Chronic obstructive pulmonary disease (COPD) is characterized by irreversible narrowing of the peripheral airways and decreased elastic recoil pressures in the peripheral airways due to destruction of alveoli. As a result, air is trapped in peripheral areas of the lung, especially during exercise. This dynamic hyperinflation relates significantly to symptoms of dyspnea during exercise, and decreases exercise tolerance and ability to perform daily activities.1,2

Patients with COPD often avoid daily activities which bring on dyspnea, and as a result, their ability to perform these activities worsens, along with their quality of life. In particular, patients with severe COPD (Stage IV) who need home oxygen therapy often avoid leaving the home and are inactive. Pitta et al reported that patients with COPD spend significantly less time walking and standing, have significantly lower movement intensity during walking, and spend significantly more time sitting and lying down compared with healthy subjects.3 Pulmonary rehabilitation, defined as exercise training for at least 4 weeks with or without education and/or psychological support, can improve exercise capacity and quality of life in patients with COPD. According to 23 randomized controlled trials in the Cochrane database, pulmonary rehabilitation can relieve dyspnea and fatigue, improve emotional function, and provide COPD patients with a sense of control over their illness.4 However, because not all patients with COPD are able to benefit from exercise training, pharmacological support should be also considered.5

According to treatment guidelines, such as those of the Global Initiative for Chronic Obstructive Pulmonary Disease6 and the Japanese Respiratory Society,7 long-acting anticholinergic agents, such as tiotropium bromide and long-acting β2-agonists, are recommended as first-line drugs for the treatment of COPD. The effects of long-acting β2-agonists occur 30–60 minutes after administration, so use of a short-acting β2-agonist is recommended for cases of sudden dyspnea. Because repeated episodes of sudden dyspnea in COPD patients can worsen quality of life, emotional state, and ability to perform physical activities, occurrences of sudden dyspnea should be minimized and ideally eliminated.
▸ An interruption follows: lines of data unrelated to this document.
import Mathlib
import Summits.Ventures.PercRepro2.LocRows
import Summits.Ventures.PercRepro2.SwRow
import Summits.Ventures.PercRepro2.SwOut
import Summits.Ventures.PercRepro2.SwAllRow
import Summits.Ventures.PercRepro2.SwOutAll
import Summits.Ventures.PercRepro2.SwOutArmFlip
import Summits.Ventures.PercRepro2.SwOutArms
import Summits.Ventures.PercRepro2.SwOutArmOrbit
import Summits.Ventures.PercRepro2.SwOutArmCube
import Summits.Ventures.PercRepro2.SwOutArmThm
import Summits.Ventures.PercRepro2.SwOutCoreDefs
import Summits.Ventures.PercRepro2.SwOutCoreKey
import Summits.Ventures.PercRepro2.SwOutCoreShadowUnion
import Summits.Ventures.PercRepro2.SwOutBigBlockDefs
import Summits.Ventures.PercRepro2.SwOutMixedBaseDefs
import Summits.Ventures.PercRepro2.SwOutMixedBaseClasses
import Summits.Ventures.PercRepro2.SwOutMixedBaseHull
import Summits.Ventures.PercRepro2.SwOutMixedBaseDual
import Summits.Ventures.PercRepro2.SwOutMixedCore
import Summits.Ventures.PercRepro2.SwOutMixedPartCoreKey
import Summits.Ventures.PercRepro2.SwOutMixedPartOrbitDefs

/-!
# The coarse orbits of a mixed block stay in the raw cube (blind cell PercRepro2, night-4 g19,
2026-08-27; proofs/NIGHT4-G19.md §5 (ii))

At a non-leaking point `q` of the raw cube of a mixed base whose arms are CONNECTED, the flip of a
union `W` of coarse arms is again a point of the raw cube (**`flip_armClosed_eq_mixedReal`**: the
point `toggleW` with the classes inside `W` toggled — edge by edge: an edge of a class touches `W`
iff its class lies in `W`, `SwOutMixedPartOrbitDefs`; an edge of no class touches no vertex of the
hull), and every point of the coarse orbit of a core-free realisation is a realisation
(**`exists_mixedReal_of_mem_orbit`**, from `exists_armsUnion_of_mem_orbit`).  With (G1)
(`mem_outClass_iff`) the orbit points of the class are non-leaking: the coarse orbit of an
escaping point of a mixed block stays in the block.  WITHOUT the connectivity of the h-piece this
FAILS: a coarse arm would be one piece of the h-piece and its flip is a class point outside the
cube (the dead edges to the two pieces of different colours) — the reason the partition needs
the h-piece connected.
-/


namespace Summit.Ventures.PercRepro2

namespace BigBlock

open Hull LocRows

variable {V : Type*} {E : Type*}

open scoped Classical

section Orbit

variable {ι κ : Type*} {ends : E → Sym2 V} {σ : Config E} {h u p : V} {U : ι → Set V} {Ah : Set V}
  {F : κ → Set V}

variable (hb : MixedBase ends σ h u p U Ah F)
include hb

section Flip

variable (hup : ∃ e, ends e = s(u, p)) (hdead : ∃ e y, ends e = s(p, y) ∧ y ∈ Ah)
  (hconnU : ∀ j, ∀ x ∈ U j, ∀ y ∈ U j, y ∈ cluster ends (fun e => decide (e ∈ within ends (U j))) x)
  (hconnA : ∀ x ∈ Ah, ∀ y ∈ Ah, y ∈ cluster ends (fun e => decide (e ∈ within ends Ah)) x)
  (hconnF : ∀ k, ∀ x ∈ F k, ∀ y ∈ F k, y ∈ cluster ends (fun e => decide (e ∈ within ends (F k))) x)
  {q : Pt ι κ} (hqR : ¬ LeakR q) (hqB : ¬ LeakB q)
  {W : Set V} (hW : ArmClosed ends (mixedReal ends u p U Ah F σ q) h W)
include hup hdead hconnU hconnA hconnF hqR hqB hW

/-- **The flip of a union of coarse arms is a point of the raw cube**: the classes inside `W`
toggled. -/
theorem MixedBase.flip_armClosed_eq_mixedReal [Nonempty ι] :
    flip ends W (mixedReal ends u p U Ah F σ q) =
      mixedReal ends u p U Ah F σ (toggleW u p U Ah F q W) := by
  have hhW : h ∉ W := fun hh => (hW.subset h hh).2 rfl
  have hUiff := fun j => hb.U_subset_iff hup hconnU hqR hqB hW j
  funext e
  -- which class?
  by_cases hU : ∃ j, e ∈ touches ends (U j)
  · obtain ⟨j, hj⟩ := hU
    have hmem : e ∈ touches ends W ↔ U j ⊆ W := by
      obtain ⟨x, y, hxy, hx, hy⟩ := hb.ends_of_touches_U hj
      constructor
      · rintro ⟨z, hzW, w, hzw⟩
        have hz : z = x ∨ z = y := by
          rw [hxy, Sym2.eq_iff] at hzw
          rcases hzw with ⟨h1, _⟩ | ⟨_, h2⟩
          · exact Or.inl h1.symm
          · exact Or.inr h2.symm
        rcases subset_or_disjoint_of_armClosed hW
            (fun v hv => ⟨hb.armsAll_subset_hull hup hqR hqB
                (Or.inl (Or.inl (Set.mem_iUnion.2 ⟨j, hv⟩))),
              fun h' => hb.h_notMem_U j (h' ▸ hv)⟩) (hconnU j) with hsub | hdisj
        · exact hsub
        · exfalso
          rcases hz with rfl | rfl
          · exact hdisj z hx hzW
          · rcases hy with hy | rfl | rfl | ⟨hyh, hyu, hyp, hyo⟩
            · exact hdisj z hy hzW
            · exact hhW hzW
            · exact hdisj x hx ((hUiff j).2 hzW hx)
            · exact hb.not_mem_W_of_out hup hqR hqB hW hyh hyu hyp hyo hzW
      · intro hsub
        exact ⟨x, hsub hx, y, hxy⟩
    by_cases hsub : U j ⊆ W
    · rw [flip_apply_of_mem (hmem.2 hsub), hb.mixedReal_apply_U hj, hb.mixedReal_apply_U hj]
      simp only [toggleW, if_pos hsub]
      cases q.1 j <;> simp
    · rw [flip_apply_of_notMem (fun h' => hsub (hmem.1 h')), hb.mixedReal_apply_U hj,
        hb.mixedReal_apply_U hj]
      simp only [toggleW, if_neg hsub]
  by_cases hA : e ∈ touches ends Ah
  · have hmem : e ∈ touches ends W ↔ Ah ⊆ W := by
      obtain ⟨x, y, hxy, hx, hy⟩ := hb.ends_of_touches_Ah hA
      constructor
      · rintro ⟨z, hzW, w, hzw⟩
        have hz : z = x ∨ z = y := by
          rw [hxy, Sym2.eq_iff] at hzw
          rcases hzw with ⟨h1, _⟩ | ⟨_, h2⟩
          · exact Or.inl h1.symm
          · exact Or.inr h2.symm
        rcases subset_or_disjoint_of_armClosed hW
            (fun v hv => ⟨hb.armsAll_subset_hull hup hqR hqB (Or.inl (Or.inr hv)),
              fun h' => hb.h_notMem_Ah (h' ▸ hv)⟩) hconnA with hsub | hdisj
        · exact hsub
        · exfalso
          rcases hz with rfl | rfl
          · exact hdisj z hx hzW
          · rcases hy with hy | rfl | rfl | ⟨hyh, hyu, hyp, hyo⟩
            · exact hdisj z hy hzW
            · exact hhW hzW
            · exact hdisj x hx (hb.Ah_subset_of_mem hup hdead hconnA hqR hqB hW hzW hx)
            · exact hb.not_mem_W_of_out hup hqR hqB hW hyh hyu hyp hyo hzW
      · intro hsub
        exact ⟨x, hsub hx, y, hxy⟩
    by_cases hsub : Ah ⊆ W
    · rw [flip_apply_of_mem (hmem.2 hsub), hb.mixedReal_apply_Ah hA, hb.mixedReal_apply_Ah hA]
      simp only [toggleW, if_pos hsub]
      cases q.2.1 <;> simp
    · rw [flip_apply_of_notMem (fun h' => hsub (hmem.1 h')), hb.mixedReal_apply_Ah hA,
        hb.mixedReal_apply_Ah hA]
      simp only [toggleW, if_neg hsub]
  by_cases hUP : e ∈ clsUP ends u p
  · have hmem : e ∈ touches ends W ↔ u ∈ W := by
      have hup' : ends e = s(u, p) := hUP
      constructor
      · rintro ⟨z, hzW, w, hzw⟩
        rw [hup', Sym2.eq_iff] at hzw
        rcases hzw with ⟨h1, _⟩ | ⟨_, h2⟩
        · rw [← h1] at hzW; exact hzW
        · rw [← h2] at hzW; exact hb.u_mem_of_p_mem hup hqR hqB hW hzW
      · intro huW
        exact ⟨u, huW, p, hup'⟩
    by_cases huW : u ∈ W
    · rw [flip_apply_of_mem (hmem.2 huW), hb.mixedReal_apply_UP hUP, hb.mixedReal_apply_UP hUP]
      simp only [toggleW, if_pos huW]
      cases q.2.2.1 <;> simp
    · rw [flip_apply_of_notMem (fun h' => huW (hmem.1 h')), hb.mixedReal_apply_UP hUP,
        hb.mixedReal_apply_UP hUP]
      simp only [toggleW, if_neg huW]
  by_cases hX : e ∈ clsExt ends u p Ah
  · have hmem : e ∈ touches ends W ↔ p ∈ W := by
      obtain ⟨z, hpz, hzu, hzA⟩ := hX
      have hzout : z ∉ W := by
        rcases hb.p_edges e z hpz with rfl | hz | ⟨hzh, hzp, hzo⟩
        · exact absurd rfl hzu
        · exact absurd hz hzA
        · exact hb.not_mem_W_of_out hup hqR hqB hW hzh hzu hzp hzo
      constructor
      · rintro ⟨w, hwW, w', hww'⟩
        rw [hpz, Sym2.eq_iff] at hww'
        rcases hww' with ⟨h1, _⟩ | ⟨_, h2⟩
        · rw [← h1] at hwW; exact hwW
        · rw [← h2] at hwW; exact absurd hwW hzout
      · intro hpW
        exact ⟨p, hpW, z, hpz⟩
    by_cases hpW : p ∈ W
    · rw [flip_apply_of_mem (hmem.2 hpW), hb.mixedReal_apply_Ext hX, hb.mixedReal_apply_Ext hX]
      simp only [toggleW, if_pos hpW]
      cases q.2.2.2.1 <;> simp
    · rw [flip_apply_of_notMem (fun h' => hpW (hmem.1 h')), hb.mixedReal_apply_Ext hX,
        hb.mixedReal_apply_Ext hX]
      simp only [toggleW, if_neg hpW]
  by_cases hF : ∃ k, e ∈ touches ends (F k)
  · obtain ⟨k, hk⟩ := hF
    have hmem : e ∈ touches ends W ↔ F k ⊆ W := by
      obtain ⟨x, y, hxy, hx, hy⟩ := hb.ends_of_touches_F hk
      constructor
      · rintro ⟨z, hzW, w, hzw⟩
        have hz : z = x ∨ z = y := by
          rw [hxy, Sym2.eq_iff] at hzw
          rcases hzw with ⟨h1, _⟩ | ⟨_, h2⟩
          · exact Or.inl h1.symm
          · exact Or.inr h2.symm
        rcases subset_or_disjoint_of_armClosed hW
            (fun v hv => ⟨hb.armsAll_subset_hull hup hqR hqB (Or.inr (Set.mem_iUnion.2 ⟨k, hv⟩)),
              fun h' => hb.h_notMem_F k (h' ▸ hv)⟩) (hconnF k) with hsub | hdisj
        · exact hsub
        · exfalso
          rcases hz with rfl | rfl
          · exact hdisj z hx hzW
          · rcases hy with hy | rfl | ⟨hyh, hyu, hyp, hyo⟩
            · exact hdisj z hy hzW
            · exact hhW hzW
            · exact hb.not_mem_W_of_out hup hqR hqB hW hyh hyu hyp hyo hzW
      · intro hsub
        exact ⟨x, hsub hx, y, hxy⟩
    by_cases hsub : F k ⊆ W
    · rw [flip_apply_of_mem (hmem.2 hsub), hb.mixedReal_apply_F hk, hb.mixedReal_apply_F hk]
      simp only [toggleW, if_pos hsub]
      cases q.2.2.2.2 k <;> simp
    · rw [flip_apply_of_notMem (fun h' => hsub (hmem.1 h')), hb.mixedReal_apply_F hk,
        hb.mixedReal_apply_F hk]
      simp only [toggleW, if_neg hsub]
  · -- no class: the edge touches neither `W` nor any class
    have hU' : ∀ j, e ∉ touches ends (U j) := fun j hj => hU ⟨j, hj⟩
    have hF' : ∀ k, e ∉ touches ends (F k) := fun k hk => hF ⟨k, hk⟩
    have hnot : e ∉ touches ends W := by
      rintro ⟨z, hzW, w, hzw⟩
      have hzH := hb.hull_mixedReal_subset hup hqR hqB (hW.subset z hzW).1
      rcases hzH with ((hzh | hzu) | hzp) | hz
      · rw [hzh] at hzW; exact hhW hzW
      · rw [hzu] at hzw
        rcases hb.u_edges e w hzw with ⟨j, hj⟩ | hwp
        · exact hU' j ⟨w, hj, u, ends_swap hzw⟩
        · rw [hwp] at hzw; exact hUP hzw
      · rw [hzp] at hzw
        rcases hb.p_edges e w hzw with hwu | hw | ⟨_, _, hwo⟩
        · rw [hwu] at hzw; exact hUP (ends_swap hzw)
        · exact hA ⟨w, hw, p, ends_swap hzw⟩
        · by_cases hwu : w = u
          · rw [hwu] at hzw; exact hUP (ends_swap hzw)
          · exact hX ⟨w, hzw, hwu, fun hw => hwo (Or.inl (Or.inr hw))⟩
      · rcases hz with (hz | hz) | hz
        · obtain ⟨j, hj⟩ := Set.mem_iUnion.1 hz
          exact hU' j ⟨z, hj, w, hzw⟩
        · exact hA ⟨z, hz, w, hzw⟩
        · obtain ⟨k, hk⟩ := Set.mem_iUnion.1 hz
          exact hF' k ⟨z, hk, w, hzw⟩
    rw [flip_apply_of_notMem hnot, MixedBase.mixedReal_apply_none hU' hA hUP hX hF',
      MixedBase.mixedReal_apply_none hU' hA hUP hX hF']

end Flip

/-- **Every point of the coarse orbit of a core-free realisation is a realisation** (the arms
connected). -/
theorem MixedBase.exists_mixedReal_of_mem_orbit [Fintype E] [DecidableEq E] [Nonempty ι]
    (hup : ∃ e, ends e = s(u, p)) (hdead : ∃ e y, ends e = s(p, y) ∧ y ∈ Ah)
    (hconnU : ∀ j, ∀ x ∈ U j, ∀ y ∈ U j,
      y ∈ cluster ends (fun e => decide (e ∈ within ends (U j))) x)
    (hconnA : ∀ x ∈ Ah, ∀ y ∈ Ah, y ∈ cluster ends (fun e => decide (e ∈ within ends Ah)) x)
    (hconnF : ∀ k, ∀ x ∈ F k, ∀ y ∈ F k,
      y ∈ cluster ends (fun e => decide (e ∈ within ends (F k))) x)
    {q : Pt ι κ} (hqR : ¬ LeakR q) (hqB : ¬ LeakB q)
    (hc : CoreFree ends (mixedReal ends u p U Ah F σ q) h) {ζ'' : Config E}
    (hζ'' : ζ'' ∈ orbit ends (allRed ends (mixedReal ends u p U Ah F σ q) h) h) :
    ∃ q' : Pt ι κ, ζ'' = mixedReal ends u p U Ah F σ q' := by
  obtain ⟨P, hP⟩ := exists_armsUnion_of_mem_orbit hc hζ''
  refine ⟨toggleW u p U Ah F q (armsUnion (arms ends (mixedReal ends u p U Ah F σ q) h) P), ?_⟩
  rw [hP]
  exact hb.flip_armClosed_eq_mixedReal hup hdead hconnU hconnA hconnF hqR hqB
    (armClosed_armsUnion P)

end Orbit

end BigBlock

end Summit.Ventures.PercRepro2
The aims of the present study were to evaluate the effect of inhaled procaterol (a short-acting β2-agonist) administered immediately before performing daily activities to reduce symptoms of dyspnea in subjects with COPD, and to examine the relationship between dyspnea symptoms, quality of life, and status of the peripheral airways before and after 2 weeks of use of supplementary inhaled procaterol.

Methods

Subjects

The study protocol was approved by the institutional ethics committee of Tohno-Kousei Hospital, carried out in accordance with the principles of the Helsinki Declaration, and registered in the UMIN clinical trials registry system (http://www.umin.ac.jp). The clinical importance, purpose, and possible disadvantages of participation in the study were explained in detail to each subject prior to enrolment, and informed consent was obtained. Subjects were outpatients with Stage II (moderate) to Stage IV (very severe) COPD, according to the guideline of the Japanese Repiratory Society. 7 This guideline uses a spirometric classification of disease severity based on the % predicted forced expiratory volume in 1 second (FEV1) value: Stage I (mild), FEV1 ≥ 80% predicted; Stage II (moderate), 50% ≤ FEV1 < 80% predicted; Stage III (severe), 30% ≤ FEV1 < 50% predicted; and Stage IV (very severe), FEV1 < 30% predicted.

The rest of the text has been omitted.